The project looks at enhancing stone fruit wax-fungicide coatings with food-grade antimicrobials. The goal is to further reduce food safety risks of stone fruit.

But, the release explains that stone fruit are considered relatively low risk for foodborne pathogens because they grow off-ground in trees and undergo a good portion of packing under dry conditions.

This prompted Qixin Zhong, Ph.D., at UT, in Knoxville, to consider whether enhancing the wax and fungicidal coatings typically applied to stone fruit with food-grade antimicrobials might reduce foodborne pathogen risk while extending shelf life.

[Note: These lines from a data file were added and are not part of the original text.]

import Literature.AlgebraicGeometry.Modules.ModuleCechPerfect
import Literature.AlgebraicGeometry.Modules.CartierDivisorCechSections
import Literature.AlgebraicGeometry.Motives.CechComplexPseudoCoherentGeneralProofs
import Literature.AlgebraicGeometry.AbelianVarieties.HomogeneousLineBundleDivisor
import HarnessLib

/-!
# Finiteness of the module Čech cohomology of a line bundle on an integral closed stratum, and the
# perfectness of the module Čech complex of a line bundle on `P ×_K T` (Görtz–Wedhorn II, Thm. 23.17, Cor. 23.135)

Discharge of `Modules.StratumCechFinite` (`Modules/ModuleCechPerfect`) for a RANK-ONE `L`: on the integral
stratum `Y = P ×_K Spec(A⧸𝔭) ↪ X = P ×_K T` (`Modules/AffineStrata`; `P` proper, geometrically integral and
flat over the field `K`, `A` noetherian) the module Čech complex of `g^*L` for the pulled-back cover `g⁻¹𝓥`
is compared — after PRUNING the members with empty trace (`Modules/ModuleCechPrune`: `prunedCechIso`),
replacing `g^*L` by `𝒪_Y(D)` (★ `AbelianVarieties/HomogeneousLineBundleDivisor`:
`exists_iso_lineBundle_toUnitCocycle`, `sectionsSystemIsoOfIso`) and reading sections of `𝒪_Y(D)` in `K(Y)`
(`Modules/CartierDivisorCechSections`: `lineBundleCechBridge_holds`) — with the ordered Čech complex of the
coherent rank-one family `t ↦ Γ(V_t, 𝒪_Y(D)) ⊆ K(Y)` (★ `CartierDivisor.isCoherent_sectionsOn_coverData`),
whose cohomology is finitely generated over `A` by ★ `Motives/CechComplexPseudoCoherentGeneralProofs`
(`FracFamily.moduleFinite_homology_of_isCoherent` with ★ `chowFamilies`: Görtz–Wedhorn II, Thm. 23.17 /
Cor. 23.18 via Chow's lemma).

* `Modules.module_finite_homology_cechComplex_of_integral` — the finiteness on one integral closed subscheme
  of a proper scheme over an affine noetherian base;
* **`Modules.stratumCechFinite_of_hasRank_one`** — `StratumCechFinite P T 𝓥 L` for `HasRank L 1`;
* **`Modules.module_finite_homology_cechComplex_of_hasRank_one'`**,
  **`Modules.exists_strictlyPerfect_quasiIso_cechComplex_of_hasRank_one'`** — the node's heads for line
  bundles: `Hⁱ(Č•(𝓥, L))` finitely generated over `A`, and a strictly perfect `K• → Č•(𝓥, L)` in degrees
  `[0, r]` (the Grothendieck complex; Görtz–Wedhorn II, Cor. 23.135; Mumford §5, Lemma 1; EGA III 6.10.5)
  (unprimed versions take the bridge `LineBundleCechBridge` as a hypothesis; the primed ones discharge it by
  `lineBundleCechBridge_holds`).

Everything is proved; no named facts. Mathlib searched (pin): `Scheme.Hom.isoImage`, `IsClosedImmersion`
stability, `QuasiIso` (used); Mathlib has no finiteness theorem for coherent cohomology of proper schemes.
Cell `hodgecm-mathlib`, M13 node N1 (1a-γ) (B-p10 (g8), cut/couriered by B-p15 (g8) per B-plan1
R140/R142); generic, books 0.

## References

* U. Görtz, T. Wedhorn, *Algebraic Geometry II: Cohomology of Schemes* (2023),
  doi:10.1007/978-3-658-43031-3: Thm. 23.17 / Cor. 23.18; Thm. 23.133, Rem. 23.134, Cor. 23.135
  (pp. 354–355). [GortzWedhorn2023]
* D. Mumford, *Abelian Varieties*, TIFR Studies in Mathematics 5 (1970), §5. [MumfordAV1970]
* A. Grothendieck, EGA III₂ (Publ. Math. IHÉS 17, 1963), (6.10.5). [EGA3]
-/

universe u

open CategoryTheory CategoryTheory.Limits AlgebraicGeometry TopologicalSpace Opposite MonoidalCategory
open CartesianMonoidalCategory TensorProduct
open Literature.AlgebraicGeometry.Motives Literature.Algebra.Homology

set_option backward.isDefEq.respectTransparency false

noncomputable section

namespace Literature.AlgebraicGeometry.Modules

/-! ### Finiteness on an integral closed subscheme of a proper scheme over an affine noetherian base -/

section Integral

variable {B Z₀ Y : Scheme.{u}} (g₀ : Z₀ ⟶ B) (ic : Y ⟶ Z₀) [IsAffine B] [IsNoetherianRing Γ(B, ⊤)]
  [IsProper g₀] [IsLocallyNoetherian Z₀] [IsIntegral Y] [IsClosedImmersion ic]
  {ι : Type} [LinearOrder ι] [Fintype ι] (𝓦 : ι → Y.Opens) (L : Y.Modules)

/-- **Finiteness of the module Čech cohomology of a rank-one `L` on an integral closed subscheme `Y ↪ Z₀` of
a proper `Z₀ → B`, `B` affine noetherian**, over `A = Γ(B, 𝒪)` acting through `Y → Z₀ → B`, for a finite
cover of `Y` by affine opens with affine intersections, GIVEN the bridge (BR-1) (Görtz–Wedhorn II, Thm. 23.17,
via ★ `moduleFinite_homology_of_isCoherent` + ★ `chowFamilies` + ★ `isCoherent_sectionsOn_coverData`).
[cite: GortzWedhorn2023, Thm. 23.17 and Cor. 23.18] -/
theorem module_finite_homology_cechComplex_of_integral (hbr : LineBundleCechBridge.{u})
    (haff : ∀ s : Finset ι, s.Nonempty → IsAffineOpen (cechOpen 𝓦 s)) (hcov : ⨆ i, 𝓦 i = ⊤)
    (hL : HasRank L 1) (ρ : Γ(B, ⊤) →+* Γ(Y, ⊤)) (hρ : ρ = (ic ≫ g₀).appTop.hom) (i : ℤ) :
    Module.Finite Γ(B, ⊤) ((cechComplex 𝓦 L ρ).homology i) := by
  classical
  subst hρ
  set ρ : Γ(B, ⊤) →+* Γ(Y, ⊤) := (ic ≫ g₀).appTop.hom
  -- prune the empty members
  refine OrderedCech.module_finite_homology_of_iso (prunedCechIso 𝓦 L ρ).symm i ?_
  have hne : ∀ j : NonemptyIdx 𝓦, ((pruned 𝓦 j : Set Y)).Nonempty := fun j => j.2
  have haff' : ∀ s : Finset (NonemptyIdx 𝓦), s.Nonempty → IsAffineOpen (cechOpen (pruned 𝓦) s) := by
    intro s hs
    rw [← cechOpen_map_nonemptyEmb]
    exact haff _ (Finset.map_nonempty.2 hs)
  have hcov' : ⨆ j, pruned 𝓦 j = ⊤ := by
    apply top_unique
    rw [← hcov]
    refine iSup_le fun i => ?_
    by_cases hi : ((𝓦 i : Set Y)).Nonempty
    · exact le_iSup (pruned 𝓦) ⟨i, hi⟩
    · rw [Set.not_nonempty_iff_eq_empty] at hi
      have : 𝓦 i = ⊥ := Opens.ext hi
      rw [this]; exact bot_le
  -- replace `L` by `𝒪_Y(D)`
  obtain ⟨D, ⟨φ⟩⟩ := exists_iso_lineBundle_toUnitCocycle hL
  refine OrderedCech.module_finite_homology_of_iso (sectionsSystemIsoOfIso (pruned 𝓦) φ ρ).symm i ?_
  -- bridge to the function-field model
  letI := ratFnAlgebra ρ
  obtain ⟨e⟩ := hbr Y Γ(B, ⊤) ρ (NonemptyIdx 𝓦) (pruned 𝓦) hne D
  refine OrderedCech.module_finite_homology_of_iso e.symm i ?_
  -- the coherent rank-one dévissage
  have hAlg : FracFamily.AlgCompat B Z₀ g₀ Y ic := fun a => rfl
  refine FracFamily.moduleFinite_homology_of_isCoherent (B := B) (Z₀ := Z₀) (g₀ := g₀) (chowFamilies B Z₀ g₀)
    Y ic hAlg (cechCoverData (pruned 𝓦) hne haff' hcov') (cechCoverData_U_empty _ _ _ _)
    (sectionsOnFamily ρ (pruned 𝓦) D)
    (CartierDivisor.isCoherent_sectionsOn_coverData D (isRegularAt_ratFnAlgebra ρ) _) ?_ i
  -- some member is non-empty (the generic point is covered) and carries a non-zero section of `𝒪_Y(D)`
  have hξ : genericPoint Y ∈ (⊤ : Y.Opens) := trivial
  rw [← hcov', Opens.mem_iSup] at hξ
  obtain ⟨j, -⟩ := hξ
  exact ⟨j, CartierDivisor.sectionsOn_coverData_ne_bot D (cechCoverData (pruned 𝓦) hne haff' hcov')
    (fun t a y _ => isRegularAt_ratFnAlgebra ρ a y) (Finset.singleton_nonempty j)⟩

end Integral

/-! ### The strata of `P ×_K T`; the node's heads for line bundles -/

section Strata

variable {K : Type u} [Field K] (P T : SchemeOver K) [IsAffine T.left]
variable {ι : Type} [LinearOrder ι] [Fintype ι] (𝓥 : ι → (P ⊗ T).left.Opens) (L : (P ⊗ T).left.Modules)

/-- The structure map `A → Γ(P ×_K T_𝔭, 𝒪)` of `Modules/ModuleCechStrataBaseChange` is `(g ≫ pr_T)♯`. [folklore] [cite: GortzWedhorn2023, Thm. 23.133, proof, Step (I) (p. 354)] -/
theorem baseToStrataTotal_eq (𝔭 : PrimeSpectrum Γ(T.left, ⊤)) :
    baseToStrataTotal P T 𝔭 = (strataMap P T 𝔭 ≫ (snd P T).left).appTop.hom := by
  have hsq : strataMap P T 𝔭 ≫ (snd P T).left = (snd P (stratum T 𝔭)).left ≫ (stratumι T 𝔭).left := by
    rw [strataMap, ← Over.comp_left, whiskerLeft_snd, Over.comp_left]
  rw [hsq, Scheme.Hom.comp_appTop]
  apply RingHom.ext
  intro a
  change stratumToTotal P T 𝔭 (baseToStratum T 𝔭 a) = (snd P (stratum T 𝔭)).left.appTop ((stratumι T 𝔭).left.appTop a)
  rw [baseToStratum_apply]

variable (hV : ∀ s : Finset ι, s.Nonempty → IsAffineOpen (cechOpen 𝓥 s)) (hcov : ⨆ i, 𝓥 i = ⊤)

include hV hcov in
/-- **`StratumCechFinite` holds for a line bundle** (`HasRank L 1`) on `P ×_K T`, `P` proper geometrically
integral (flat, universally open) over `K`, `T` affine noetherian — GIVEN the bridge
(BR-1): each stratum `P ×_K Spec(A⧸𝔭)` is an integral closed subscheme of the proper `P ×_K T → T`, and
`module_finite_homology_cechComplex_of_integral` applies to `g^*L` (rank one) and the cover `g⁻¹𝓥`.
[cite: GortzWedhorn2023, Thm. 23.17] -/
theorem stratumCechFinite_of_hasRank_one [IsProper P.hom] [GeometricallyIntegral P.hom] [Flat P.hom]
    [UniversallyOpen P.hom] [IsNoetherianRing Γ(T.left, ⊤)]
    [IsLocallyNoetherian T.left] (hbr : LineBundleCechBridge.{u}) (hL : HasRank L 1) :
    StratumCechFinite P T 𝓥 L := by
  intro 𝔭 i
  haveI : IsProper (snd P T).left := MorphismProperty.pullback_snd (P := @IsProper) _ _ inferInstance
  haveI : LocallyOfFiniteType (snd P T).left :=
    MorphismProperty.pullback_snd (P := @LocallyOfFiniteType) _ _ inferInstance
  haveI : IsLocallyNoetherian (P ⊗ T).left := LocallyOfFiniteType.isLocallyNoetherian (snd P T).left
  have haff : ∀ s : Finset ι, s.Nonempty → IsAffineOpen (cechOpen (strataCover P T 𝔭 𝓥) s) := by
    intro s hs
    rw [cechOpen_strataCover]
    exact isAffineOpen_preimage_whiskerLeft_stratumι T P 𝔭 (hV s hs)
  have hcov' : ⨆ j, strataCover P T 𝔭 𝓥 j = ⊤ := by
    change ⨆ j, strataMap P T 𝔭 ⁻¹ᵁ 𝓥 j = ⊤
    rw [← Scheme.Hom.preimage_iSup, hcov, Scheme.Hom.preimage_top]
  exact module_finite_homology_cechComplex_of_integral (snd P T).left (strataMap P T 𝔭)
    (strataCover P T 𝔭 𝓥) (strataMod P T 𝔭 L) hbr haff hcov' (hasRank_pullback _ hL)
    (baseToStrataTotal P T 𝔭) (baseToStrataTotal_eq P T 𝔭) i

include hV hcov in
/-- **`Hⁱ(Č•(𝓥, L))` is a finitely generated `A`-module for a line bundle `L` on `P ×_K T`** (`T` affine
noetherian; given the bridge (BR-1)). [cite: GortzWedhorn2023, Thm. 23.133, proof, Step (I) (p. 354)] -/
theorem module_finite_homology_cechComplex_of_hasRank_one [IsProper P.hom] [GeometricallyIntegral P.hom]
    [Flat P.hom] [UniversallyOpen P.hom] [IsNoetherianRing Γ(T.left, ⊤)]
    [IsLocallyNoetherian T.left] (hbr : LineBundleCechBridge.{u}) (hL : HasRank L 1) (i : ℤ) :
    Module.Finite Γ(T.left, ⊤) ((cechComplex 𝓥 L (baseToTotal P T)).homology i) :=
  module_finite_homology_cechComplex P T 𝓥 L hV (HasRank.isFiniteLocallyFree' hL)
    (stratumCechFinite_of_hasRank_one P T 𝓥 L hV hcov hbr hL) i

include hV hcov in
/-- **The module Čech complex of a line bundle on `P ×_K T` over an affine noetherian `T` is strictly perfect**
(given the bridge (BR-1)): a complex `K•` of finitely generated projective `A`-modules in degrees `[0, r]`
with a quasi-isomorphism `K• → Č•(𝓥, L)` — the Grothendieck complex (Görtz–Wedhorn II, Cor. 23.135;
Mumford §5, Lemma 1; EGA III 6.10.5). [cite: GortzWedhorn2023, Cor. 23.135 (p. 355)] -/
theorem exists_strictlyPerfect_quasiIso_cechComplex_of_hasRank_one [IsProper P.hom]
    [GeometricallyIntegral P.hom] [Flat P.hom] [UniversallyOpen P.hom]
    [IsNoetherianRing Γ(T.left, ⊤)] [IsLocallyNoetherian T.left] (hbr : LineBundleCechBridge.{u})
    (hL : HasRank L 1) (r : ℕ) (hr : (Fintype.card ι : ℤ) ≤ r + 1) :
    ∃ (K : CochainComplex (ModuleCat.{u} Γ(T.left, ⊤)) ℤ) (ψ : K ⟶ cechComplex 𝓥 L (baseToTotal P T)),
      QuasiIso ψ ∧ K.IsStrictlyGE 0 ∧ K.IsStrictlyLE (r : ℤ) ∧
      ∀ n, Module.Finite Γ(T.left, ⊤) (K.X n) ∧ Module.Projective Γ(T.left, ⊤) (K.X n) :=
  exists_strictlyPerfect_quasiIso_cechComplex P T 𝓥 L hV (HasRank.isFiniteLocallyFree' hL)
    (stratumCechFinite_of_hasRank_one P T 𝓥 L hV hcov hbr hL) r hr

end Strata

/-! ### The node's heads, unconditional -/

section Final

variable {K : Type u} [Field K] (P T : SchemeOver K) [IsAffine T.left]
variable {ι : Type} [LinearOrder ι] [Fintype ι] (𝓥 : ι → (P ⊗ T).left.Opens) (L : (P ⊗ T).left.Modules)
variable (hV : ∀ s : Finset ι, s.Nonempty → IsAffineOpen (cechOpen 𝓥 s)) (hcov : ⨆ i, 𝓥 i = ⊤)

include hV hcov in
/-- **`StratumCechFinite P T 𝓥 L` for a line bundle** (`HasRank L 1`) — unconditional. [cite: GortzWedhorn2023, Thm. 23.17] -/
theorem stratumCechFinite_of_hasRank_one' [IsProper P.hom] [GeometricallyIntegral P.hom] [Flat P.hom]
    [UniversallyOpen P.hom] [IsNoetherianRing Γ(T.left, ⊤)] [IsLocallyNoetherian T.left] (hL : HasRank L 1) :
    StratumCechFinite P T 𝓥 L :=
  stratumCechFinite_of_hasRank_one P T 𝓥 L hV hcov lineBundleCechBridge_holds hL

include hV hcov in
/-- **N1 (1a-γ), HEAD 1: the module Čech cohomology `Hⁱ(Č•(𝓥, L))` of a line bundle `L` on `P ×_K T` — `P`
proper geometrically integral over the field `K`, `T` affine with noetherian (possibly non-reduced) ring `A`,
`𝓥` a finite cover of `P ×_K T` by affine opens with affine intersections — is a finitely generated `A`-module**
(Görtz–Wedhorn II, Thm. 23.133 Step (I) / Mumford §5; by dévissage over the prime strata `P ×_K Spec(A⧸𝔭)`,
base change, and the finiteness theorem Thm. 23.17 on each integral stratum).
[cite: GortzWedhorn2023, Thm. 23.133, proof, Step (I) (p. 354)] [cite: MumfordAV1970, §5, Lemma 1] -/
theorem module_finite_homology_cechComplex_of_hasRank_one' [IsProper P.hom] [GeometricallyIntegral P.hom]
    [Flat P.hom] [UniversallyOpen P.hom] [IsNoetherianRing Γ(T.left, ⊤)] [IsLocallyNoetherian T.left]
    (hL : HasRank L 1) (i : ℤ) :
    Module.Finite Γ(T.left, ⊤) ((cechComplex 𝓥 L (baseToTotal P T)).homology i) :=
  module_finite_homology_cechComplex_of_hasRank_one P T 𝓥 L hV hcov lineBundleCechBridge_holds hL i

include hV hcov in
/-- **N1 (1a-γ), HEAD 2: the module Čech complex `Č•(𝓥, L)` of a line bundle on `P ×_K T` over an affine noetherian
`T` is strictly perfect**: there is a complex `K•` of finitely generated projective `A`-modules concentrated in
degrees `[0, r]` (`#ι ≤ r + 1`) and a quasi-isomorphism `K• → Č•(𝓥, L)` — the Grothendieck complex of `L`
(Görtz–Wedhorn II, Cor. 23.135; Mumford, *Abelian Varieties*, §5, Lemma 1; EGA III 6.10.5), unconditional.
[cite: GortzWedhorn2023, Cor. 23.135 (p. 355)] [cite: MumfordAV1970, §5, Lemma 1] -/
theorem exists_strictlyPerfect_quasiIso_cechComplex_of_hasRank_one' [IsProper P.hom]
    [GeometricallyIntegral P.hom] [Flat P.hom] [UniversallyOpen P.hom]
    [IsNoetherianRing Γ(T.left, ⊤)] [IsLocallyNoetherian T.left]
    (hL : HasRank L 1) (r : ℕ) (hr : (Fintype.card ι : ℤ) ≤ r + 1) :
    ∃ (K : CochainComplex (ModuleCat.{u} Γ(T.left, ⊤)) ℤ) (ψ : K ⟶ cechComplex 𝓥 L (baseToTotal P T)),
      QuasiIso ψ ∧ K.IsStrictlyGE 0 ∧ K.IsStrictlyLE (r : ℤ) ∧
      ∀ n, Module.Finite Γ(T.left, ⊤) (K.X n) ∧ Module.Projective Γ(T.left, ⊤) (K.X n) :=
  exists_strictlyPerfect_quasiIso_cechComplex_of_hasRank_one P T 𝓥 L hV hcov lineBundleCechBridge_holds hL r hr

end Final

end Literature.AlgebraicGeometry.Modules

end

Joining Zhong as co-principal investigator is Thomas Denes, Ph.D., also with UT. “Dr. Denes is a microbiologist, so his expertise is instrumental to this project,” said Zhong, who focuses on food ingredient science and technology.

New this year with CPS-funded projects are Industry Advisory Councils, one of which is paired with each research group. As the name implies, the councils meet periodically with researchers to discuss their progress and provide guidance from an industry perspective. “It’s an excellent mechanism and provides much support to the project,” Zhong said.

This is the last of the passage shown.